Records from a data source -
_ _ _ _ _

import Mathlib
import Summits.ValiantsHypothesis.ValiantsHypothesis.Theorems.GrenetZeonTwoDimCoefficientsGradedHessianPivots

/-!
# Crux `GrenetZeon.TwoDimCoefficients` (stmt-ValiantsHypothesis-8062) / rung `DualUnipotentThreeHalves` (stmt-24318):
# ★★★ THEOREM T7 — the HESSIAN-RATE LAW for consecutive-graded pencils of ANY nil-index (kernel plan step 5a)

Memo TWENTY-SECOND HAND §2.  For an affine pencil `N` that is consecutive-level graded for some `lvl : Fin m → ℕ`
(`N a b ≠ 0 ⇒ lvl b = lvl a + 1`), an affine `M`, `n ≥ 4`, `n − 1 < m`, and EVERY point `p`:

  `rank Hess_p tr(N^{n−1}·M) · ⌊n/4⌋ ≤ 12·m²`.

This is conjecture (H) `HessianRate` of the route's plan of record on the whole consecutive-graded class — no bound on the
nil-index of `N` (the chain may be arbitrarily long), no per-genericity, no substitution.  Proof = coordinated pivots: shift the
levels by `L = ⌊n/4⌋`, cut them into segments of length `L`, take as pivot of each segment a level of minimum width
(`L·w_{P k} ≤ mass of segment k`), give slot `s` (segment `k ≥ 1`) the pivots `(P (k−1), P (k+2))` — admissible because
`4L ≤ n` — apply ✓ `rank_hess0_graded_le_of_pivots`, and do the banded accounting
`2L·Σ_s B_s ≤ Σ_j 2·[A_{j+1}A_{j+3} + (A_{j+1}+A_{j+2})(A_j+A_{j+3})] ≤ 12·Σ_j A_j² ≤ 12·(Σ_j A_j)² ≤ 12·m²`.

* `sum_range_mul` / `sum_sq_le_sq_sum` / `sum_card_level_le` — bookkeeping;
* ★★★ `rank_hess0_graded_mul_le` — the law above.

HONEST FRAMING: unconditional for consecutive-graded pencils; block-triangular pencils with non-zero diagonal classes, long jumps,
and wild constituents are NOT covered (memo §5); the stub `DualUnipotentBound`, crux 8062, the 24318 decl in general and
`VP ≠ VNP` remain open.

References: folklore linear algebra.
-/

set_option linter.dupNamespace false
set_option autoImplicit false

noncomputable section

namespace Summit.ValiantsHypothesis.ValiantsHypothesis.Theorems.GrenetZeonTwoDimCoefficients.GradedHessianRate

open Module Matrix MvPolynomial
open Literature.Computability.AlgebraicComplexity
open Summit.ValiantsHypothesis.ValiantsHypothesis.Cruxes.TwoDimCoefficients.DimTwoCases (AffMat IsAffine)
open Summit.ValiantsHypothesis.ValiantsHypothesis.Theorems.GrenetZeonTwoDimCoefficients.GradedHessianPivots
  (rank_hess0_graded_le_of_pivots)

/-! ### Arithmetic bookkeeping -/

/-- `Σ_{s < J·L} f s = Σ_{j<J} Σ_{i<L} f (j·L + i)`. [folklore] -/
theorem sum_range_mul (f : ℕ → ℕ) (J L : ℕ) :
    ∑ s ∈ Finset.range (J * L), f s = ∑ j ∈ Finset.range J, ∑ i ∈ Finset.range L, f (j * L + i) := by
  induction J with
  | zero => simp
  | succ J ih => rw [Nat.succ_mul, Finset.sum_range_add, ih, Finset.sum_range_succ]

/-- `Σ f² ≤ (Σ f)²` over `ℕ`. [folklore] -/
theorem sum_sq_le_sq_sum {ι : Type*} (s : Finset ι) (f : ι → ℕ) :
    ∑ i ∈ s, f i ^ 2 ≤ (∑ i ∈ s, f i) ^ 2 := by
  rw [sq, Finset.sum_mul_sum]
  refine Finset.sum_le_sum fun i hi => ?_
  rw [sq]
  exact Finset.single_le_sum (f := fun j => f i * f j) (fun j _ => Nat.zero_le _) hi

/-- A shifted partial sum is dominated by a longer one: `Σ_{j<J} g (j+t) ≤ Σ_{j<J+t} g j`. [folklore] -/
theorem sum_range_shift_le (g : ℕ → ℕ) (J t : ℕ) :
    ∑ j ∈ Finset.range J, g (j + t) ≤ ∑ j ∈ Finset.range (J + t), g j := by
  rw [add_comm J t, Finset.sum_range_add]
  simp_rw [add_comm _ t]
  exact Nat.le_add_left _ _

/-- The level widths sum to at most `m`: `Σ_{s<T} #{i : lvl i = s} ≤ m`. [folklore] -/
theorem sum_card_level_le {m : ℕ} (lvl : Fin m → ℕ) (T : ℕ) :
    ∑ s ∈ Finset.range T, Fintype.card {i : Fin m // lvl i = s} ≤ m := by
  classical
  simp_rw [Fintype.card_subtype]
  rw [Finset.sum_card_fiberwise_eq_card_filter]
  exact (Finset.card_filter_le _ _).trans (by simp)

/-- The elementary inequality of the banded accounting:
`2·[a₁a₃ + (a₁+a₂)(a₀+a₃)] ≤ 3·(a₀² + a₁² + a₂² + a₃²)`. [folklore] -/
theorem two_mul_band_le (a₀ a₁ a₂ a₃ : ℕ) :
    2 * (a₁ * a₃ + (a₁ + a₂) * (a₀ + a₃)) ≤ 3 * (a₀ ^ 2 + a₁ ^ 2 + a₂ ^ 2 + a₃ ^ 2) := by
  nlinarith [sq_nonneg ((a₁ : ℤ) - a₃), sq_nonneg ((a₁ : ℤ) - a₀), sq_nonneg ((a₂ : ℤ) - a₀),
    sq_nonneg ((a₂ : ℤ) - a₃), sq_nonneg ((a₀ : ℤ)), sq_nonneg ((a₃ : ℤ) - a₁), sq_nonneg (a₀ + a₁ + a₂ + a₃)]

/-! ### The law -/

variable {n m : ℕ}

/-- ★★★ **Hessian-rate law for consecutive-graded pencils (Theorem T7).**  `N` affine and consecutive-level graded for
`lvl`, `M` affine, `4 ≤ n`, `n − 1 < m`: at every point `p`, `rank Hess_p tr(N^{n−1}·M) · ⌊n/4⌋ ≤ 12·m²`. [folklore] -/
theorem rank_hess0_graded_mul_le (lvl : Fin m → ℕ) (N M : AffMat n m) (hN : IsAffine N) (hM : IsAffine M)
    (hgr : ∀ a b, lvl b ≠ lvl a + 1 → N a b = 0) (hn : 4 ≤ n) (hnm : n - 1 < m) (p : Fin n × Fin n → ℂ) :
    (hess0 (transl p ((N ^ (n - 1) * M).trace))).rank * (n / 4) ≤ 12 * m ^ 2 := by
  classical
  -- segment length and shifted levels
  set L : ℕ := n / 4 with hL
  have hL1 : 1 ≤ L := by omega
  have hL4 : 4 * L ≤ n := by omega
  set lvl' : Fin m → ℕ := fun i => lvl i + L with hlvl'
  have hgr' : ∀ a b, lvl' b ≠ lvl' a + 1 → N a b = 0 := fun a b h => hgr a b (by simp only [hlvl'] at h; omega)
  -- widths
  set w : ℕ → ℕ := fun q => Fintype.card {i : Fin m // lvl' i = q} with hw
  have hw0 : ∀ q, q < L → w q = 0 := by
    intro q hq
    simp only [hw, Fintype.card_eq_zero_iff]
    exact ⟨fun i => absurd i.2 (by simp only [hlvl']; omega)⟩
  -- a level bound
  obtain ⟨H, hH⟩ : ∃ H, ∀ i, lvl' i < H :=
    ⟨Finset.univ.sup lvl' + 1, fun i => Nat.lt_succ_of_le (Finset.le_sup (f := lvl') (Finset.mem_univ i))⟩
  -- segment masses and pivots of minimum width
  set A : ℕ → ℕ := fun k => ∑ i ∈ Finset.range L, w (k * L + i) with hA
  have hP : ∀ k, ∃ q, q ∈ Finset.Ico (k * L) (k * L + L) ∧ ∀ q' ∈ Finset.Ico (k * L) (k * L + L), w q ≤ w q' := by
    intro k
    obtain ⟨q, hq, hmin⟩ := Finset.exists_min_image (Finset.Ico (k * L) (k * L + L)) w
      ⟨k * L, Finset.mem_Ico.mpr ⟨le_rfl, by omega⟩⟩
    exact ⟨q, hq, hmin⟩
  choose P hPmem hPmin using hP
  have hPlo : ∀ k, k * L ≤ P k := fun k => (Finset.mem_Ico.mp (hPmem k)).1
  have hPhi : ∀ k, P k < k * L + L := fun k => (Finset.mem_Ico.mp (hPmem k)).2
  have hPA : ∀ k, L * w (P k) ≤ A k := by
    intro k
    have h1 : A k = ∑ q ∈ Finset.Ico (k * L) (k * L + L), w q := by
      rw [hA, Finset.sum_Ico_eq_sum_range]
      simp
    have h2 := Finset.card_nsmul_le_sum (Finset.Ico (k * L) (k * L + L)) w (w (P k)) fun q hq => hPmin k q hq
    rw [Nat.card_Ico, smul_eq_mul, show k * L + L - k * L = L by omega] at h2
    rw [h1]
    exact h2
  -- the pivot assignment
  have hrank := rank_hess0_graded_le_of_pivots lvl' N M hN hM hgr' hnm H hH p
    (fun s => P (s / L - 1)) (fun s => P (s / L + 2)) (fun s => L ≤ s) (by
      intro s hs
      obtain ⟨k', hk'⟩ : ∃ k', s / L = k' + 1 := ⟨s / L - 1, by
        have : 1 ≤ s / L := (Nat.le_div_iff_mul_le hL1).mpr (by simpa using hs); omega⟩
      have hsl : s / L * L ≤ s := Nat.div_mul_le_self s L
      have hsu : s < s / L * L + L := Nat.lt_div_mul_add hL1
      rw [hk'] at hsl hsu ⊢
      simp only [Nat.add_sub_cancel, show k' + 1 + 2 = k' + 3 by ring]
      have e1 : (k' + 1) * L = k' * L + L := by ring
      have e3 : (k' + 3) * L = k' * L + 3 * L := by ring
      have f1 : k' * L + L ≤ s := by linarith
      have f2 : s < k' * L + L + L := by linarith
      have f3 : P k' < k' * L + L := hPhi k'
      have f4 : k' * L ≤ P k' := hPlo k'
      have f5 : k' * L + 3 * L ≤ P (k' + 3) := by have := hPlo (k' + 3); linarith
      have f6 : P (k' + 3) < k' * L + 3 * L + L := by have := hPhi (k' + 3); linarith
      refine ⟨by omega, by omega, by omega⟩)
  -- the per-slot bounds
  set B : ℕ → ℕ := fun ℓ => if L ≤ ℓ then w ℓ * w (P (ℓ / L + 2)) + w (ℓ + 1) * (w (P (ℓ / L - 1)) + w (P (ℓ / L + 2)))
    else w (ℓ + 1) * w ℓ with hB
  have hrank' : (hess0 (transl p ((N ^ (n - 1) * M).trace))).rank ≤ 2 * ∑ ℓ ∈ Finset.range H, B ℓ := hrank
  -- (i) extend the slot range to whole segments: `H ≤ (H+1)·L`
  have hext : ∑ ℓ ∈ Finset.range H, B ℓ ≤ ∑ ℓ ∈ Finset.range ((H + 1) * L), B ℓ :=
    Finset.sum_le_sum_of_subset (Finset.range_mono (by nlinarith))
  -- (ii) segment by segment; the first segment is empty
  have hB0 : ∀ i ∈ Finset.range L, B (0 * L + i) = 0 := by
    intro i hi
    rw [Finset.mem_range] at hi
    simp only [hB, zero_mul, zero_add, if_neg (not_le.mpr hi), hw0 i hi, mul_zero]
  have hseg : ∑ ℓ ∈ Finset.range ((H + 1) * L), B ℓ =
      ∑ j ∈ Finset.range H, ∑ i ∈ Finset.range L, B ((j + 1) * L + i) := by
    rw [sum_range_mul, Finset.sum_range_succ', Finset.sum_eq_zero hB0, add_zero]
  -- (iii) one segment
  have hone : ∀ j, L * ∑ i ∈ Finset.range L, B ((j + 1) * L + i) ≤
      A (j + 1) * A (j + 3) + (A (j + 1) + A (j + 2)) * (A j + A (j + 3)) := by
    intro j
    have hdiv : ∀ i ∈ Finset.range L, ((j + 1) * L + i) / L = j + 1 := by
      intro i hi
      rw [Finset.mem_range] at hi
      rw [add_comm, Nat.add_mul_div_right _ _ (by omega), Nat.div_eq_of_lt hi, zero_add]
    have hBi : ∀ i ∈ Finset.range L, B ((j + 1) * L + i) =
        w ((j + 1) * L + i) * w (P (j + 3)) + w ((j + 1) * L + i + 1) * (w (P j) + w (P (j + 3))) := by
      intro i hi
      have hle : L ≤ (j + 1) * L + i := by nlinarith
      simp only [hB, if_pos hle, hdiv i hi, Nat.add_sub_cancel]
    rw [Finset.sum_congr rfl hBi, Finset.sum_add_distrib, ← Finset.sum_mul, ← Finset.sum_mul]
    -- the shifted width sum
    have hshift : ∑ i ∈ Finset.range L, w ((j + 1) * L + i + 1) ≤ A (j + 1) + A (j + 2) := by
      have e : ∑ i ∈ Finset.range (L + 1), w ((j + 1) * L + i) =
          ∑ i ∈ Finset.range L, w ((j + 1) * L + i + 1) + w ((j + 1) * L + 0) := by
        rw [Finset.sum_range_succ']
        simp_rw [add_assoc]
      have e2 : ∑ i ∈ Finset.range (L + 1), w ((j + 1) * L + i) = A (j + 1) + w ((j + 1) * L + L) := by
        rw [Finset.sum_range_succ]
      have e3 : w ((j + 1) * L + L) ≤ A (j + 2) := by
        have : (j + 1) * L + L = (j + 2) * L + 0 := by ring
        rw [this, hA]
        exact Finset.single_le_sum (f := fun i => w ((j + 2) * L + i)) (fun i _ => Nat.zero_le _)
          (Finset.mem_range.mpr (by omega))
      omega
    have hA1 : ∑ i ∈ Finset.range L, w ((j + 1) * L + i) = A (j + 1) := rfl
    rw [hA1]
    have k1 := hPA j
    have k3 := hPA (j + 3)
    calc L * (A (j + 1) * w (P (j + 3)) + (∑ i ∈ Finset.range L, w ((j + 1) * L + i + 1)) * (w (P j) + w (P (j + 3))))
        ≤ L * (A (j + 1) * w (P (j + 3)) + (A (j + 1) + A (j + 2)) * (w (P j) + w (P (j + 3)))) := by
          gcongr
      _ = A (j + 1) * (L * w (P (j + 3))) + (A (j + 1) + A (j + 2)) * (L * w (P j) + L * w (P (j + 3))) := by ring
      _ ≤ A (j + 1) * A (j + 3) + (A (j + 1) + A (j + 2)) * (A j + A (j + 3)) := by gcongr
  -- (iv) sum the segments
  have hmass : ∑ j ∈ Finset.range (H + 3), A j ≤ m := by
    have : ∑ j ∈ Finset.range (H + 3), A j = ∑ s ∈ Finset.range ((H + 3) * L), w s := by
      rw [sum_range_mul]
    rw [this]
    exact sum_card_level_le lvl' _
  have hacc : 2 * (L * ∑ ℓ ∈ Finset.range H, B ℓ) ≤ 12 * m ^ 2 := by
    calc 2 * (L * ∑ ℓ ∈ Finset.range H, B ℓ)
        ≤ 2 * (L * ∑ j ∈ Finset.range H, ∑ i ∈ Finset.range L, B ((j + 1) * L + i)) := by
          rw [← hseg]; gcongr
      _ = ∑ j ∈ Finset.range H, 2 * (L * ∑ i ∈ Finset.range L, B ((j + 1) * L + i)) := by
          rw [Finset.mul_sum, Finset.mul_sum]
      _ ≤ ∑ j ∈ Finset.range H, 3 * (A j ^ 2 + A (j + 1) ^ 2 + A (j + 2) ^ 2 + A (j + 3) ^ 2) :=
          Finset.sum_le_sum fun j _ => (Nat.mul_le_mul_left 2 (hone j)).trans (two_mul_band_le _ _ _ _)
      _ = 3 * (∑ j ∈ Finset.range H, A (j + 0) ^ 2 + ∑ j ∈ Finset.range H, A (j + 1) ^ 2 +
            ∑ j ∈ Finset.range H, A (j + 2) ^ 2 + ∑ j ∈ Finset.range H, A (j + 3) ^ 2) := by
          rw [← Finset.mul_sum]
          simp only [add_zero, Finset.sum_add_distrib]
      _ ≤ 3 * (∑ j ∈ Finset.range (H + 3), A j ^ 2 + ∑ j ∈ Finset.range (H + 3), A j ^ 2 +
            ∑ j ∈ Finset.range (H + 3), A j ^ 2 + ∑ j ∈ Finset.range (H + 3), A j ^ 2) := by
          gcongr <;>
            exact (sum_range_shift_le (fun j => A j ^ 2) H _).trans
              (Finset.sum_le_sum_of_subset (Finset.range_mono (by omega)))
      _ = 12 * ∑ j ∈ Finset.range (H + 3), A j ^ 2 := by ring
      _ ≤ 12 * (∑ j ∈ Finset.range (H + 3), A j) ^ 2 := Nat.mul_le_mul_left 12 (sum_sq_le_sq_sum _ _)
      _ ≤ 12 * m ^ 2 := Nat.mul_le_mul_left 12 (Nat.pow_le_pow_left hmass 2)
  -- (v) conclude
  calc (hess0 (transl p ((N ^ (n - 1) * M).trace))).rank * (n / 4)
      ≤ (2 * ∑ ℓ ∈ Finset.range H, B ℓ) * L := Nat.mul_le_mul_right L hrank'
    _ = 2 * (L * ∑ ℓ ∈ Finset.range H, B ℓ) := by ring
    _ ≤ 12 * m ^ 2 := hacc

end Summit.ValiantsHypothesis.ValiantsHypothesis.Theorems.GrenetZeonTwoDimCoefficients.GradedHessianRate

end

_ _ _ _ _

Above are the entries. Output exactly the lines beginning with the line that has "Finset.range T, Fintype.card" and ending with the line that has "obtain ⟨H, hH⟩".

ANSWER SPACE -
    ∑ s ∈ Finset.range T, Fintype.card {i : Fin m // lvl i = s} ≤ m := by
  classical
  simp_rw [Fintype.card_subtype]
  rw [Finset.sum_card_fiberwise_eq_card_filter]
  exact (Finset.card_filter_le _ _).trans (by simp)

/-- The elementary inequality of the banded accounting:
`2·[a₁a₃ + (a₁+a₂)(a₀+a₃)] ≤ 3·(a₀² + a₁² + a₂² + a₃²)`. [folklore] -/
theorem two_mul_band_le (a₀ a₁ a₂ a₃ : ℕ) :
    2 * (a₁ * a₃ + (a₁ + a₂) * (a₀ + a₃)) ≤ 3 * (a₀ ^ 2 + a₁ ^ 2 + a₂ ^ 2 + a₃ ^ 2) := by
  nlinarith [sq_nonneg ((a₁ : ℤ) - a₃), sq_nonneg ((a₁ : ℤ) - a₀), sq_nonneg ((a₂ : ℤ) - a₀),
    sq_nonneg ((a₂ : ℤ) - a₃), sq_nonneg ((a₀ : ℤ)), sq_nonneg ((a₃ : ℤ) - a₁), sq_nonneg (a₀ + a₁ + a₂ + a₃)]

/-! ### The law -/

variable {n m : ℕ}

/-- ★★★ **Hessian-rate law for consecutive-graded pencils (Theorem T7).**  `N` affine and consecutive-level graded for
`lvl`, `M` affine, `4 ≤ n`, `n − 1 < m`: at every point `p`, `rank Hess_p tr(N^{n−1}·M) · ⌊n/4⌋ ≤ 12·m²`. [folklore] -/
theorem rank_hess0_graded_mul_le (lvl : Fin m → ℕ) (N M : AffMat n m) (hN : IsAffine N) (hM : IsAffine M)
    (hgr : ∀ a b, lvl b ≠ lvl a + 1 → N a b = 0) (hn : 4 ≤ n) (hnm : n - 1 < m) (p : Fin n × Fin n → ℂ) :
    (hess0 (transl p ((N ^ (n - 1) * M).trace))).rank * (n / 4) ≤ 12 * m ^ 2 := by
  classical
  -- segment length and shifted levels
  set L : ℕ := n / 4 with hL
  have hL1 : 1 ≤ L := by omega
  have hL4 : 4 * L ≤ n := by omega
  set lvl' : Fin m → ℕ := fun i => lvl i + L with hlvl'
  have hgr' : ∀ a b, lvl' b ≠ lvl' a + 1 → N a b = 0 := fun a b h => hgr a b (by simp only [hlvl'] at h; omega)
  -- widths
  set w : ℕ → ℕ := fun q => Fintype.card {i : Fin m // lvl' i = q} with hw
  have hw0 : ∀ q, q < L → w q = 0 := by
    intro q hq
    simp only [hw, Fintype.card_eq_zero_iff]
    exact ⟨fun i => absurd i.2 (by simp only [hlvl']; omega)⟩
  -- a level bound
  obtain ⟨H, hH⟩ : ∃ H, ∀ i, lvl' i < H :=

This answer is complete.